/-- Sections of an integrable space–time field along the slicing: for a.e. base point `b ∈ T²`,
`(t, y) ↦ W(t, (y, b))` is integrable on `(0,T) × T`. [folklore] -/
theorem ae_integrable_section_slice {T : ℝ} {W : ℝ → UnitAddTorus (Fin 3) → ℝ}
    (hW : Integrable (uncurry W) ((volume.restrict (Ioo 0 T)).prod volume)) :
    ∀ᵐ b : UnitAddTorus (Fin 2) ∂volume, Integrable (fun q : ℝ × UnitAddCircle => W q.1 ![q.2, b 0, b 1])
      ((volume.restrict (Ioo 0 T)).prod volume) := by
  -- transport along `id × slice` and reassociate
  have h1 : MeasurePreserving (Prod.map (id : ℝ → ℝ) (fun p : UnitAddCircle × UnitAddTorus (Fin 2) =>
      (![p.1, p.2 0, p.2 1] : UnitAddTorus (Fin 3))))
      ((volume.restrict (Ioo 0 T)).prod ((volume : Measure UnitAddCircle).prod (volume : Measure (UnitAddTorus (Fin 2)))))
      ((volume.restrict (Ioo 0 T)).prod volume) :=
    (MeasurePreserving.id _).prod measurePreserving_sliceMap
  have h1e : MeasurableEmbedding (Prod.map (id : ℝ → ℝ) (fun p : UnitAddCircle × UnitAddTorus (Fin 2) =>
      (![p.1, p.2 0, p.2 1] : UnitAddTorus (Fin 3)))) :=
    MeasurableEmbedding.id.prodMap measurableEmbedding_sliceMap
  have h2 := (h1.integrable_comp_emb h1e).2 hW
  have h3 : MeasurePreserving (MeasurableEquiv.prodAssoc : (ℝ × UnitAddCircle) × UnitAddTorus (Fin 2) ≃ᵐ _)
      (((volume.restrict (Ioo 0 T)).prod (volume : Measure UnitAddCircle)).prod (volume : Measure (UnitAddTorus (Fin 2))))
      ((volume.restrict (Ioo 0 T)).prod ((volume : Measure UnitAddCircle).prod (volume : Measure (UnitAddTorus (Fin 2))))) :=
    measurePreserving_prodAssoc _ _ _
  have h4 := (h3.integrable_comp_emb (MeasurableEquiv.prodAssoc).measurableEmbedding).2 h2
  have h5 := h4.prod_left_ae
  filter_upwards [h5] with b hb
  exact hb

....

◆ The task:
Every line with the word "have" in it should be copied from the listing above.

◆ Finished task:
  have h1 : MeasurePreserving (Prod.map (id : ℝ → ℝ) (fun p : UnitAddCircle × UnitAddTorus (Fin 2) =>
  have h1e : MeasurableEmbedding (Prod.map (id : ℝ → ℝ) (fun p : UnitAddCircle × UnitAddTorus (Fin 2) =>
  have h2 := (h1.integrable_comp_emb h1e).2 hW
  have h3 : MeasurePreserving (MeasurableEquiv.prodAssoc : (ℝ × UnitAddCircle) × UnitAddTorus (Fin 2) ≃ᵐ _)
  have h4 := (h3.integrable_comp_emb (MeasurableEquiv.prodAssoc).measurableEmbedding).2 h2
  have h5 := h4.prod_left_ae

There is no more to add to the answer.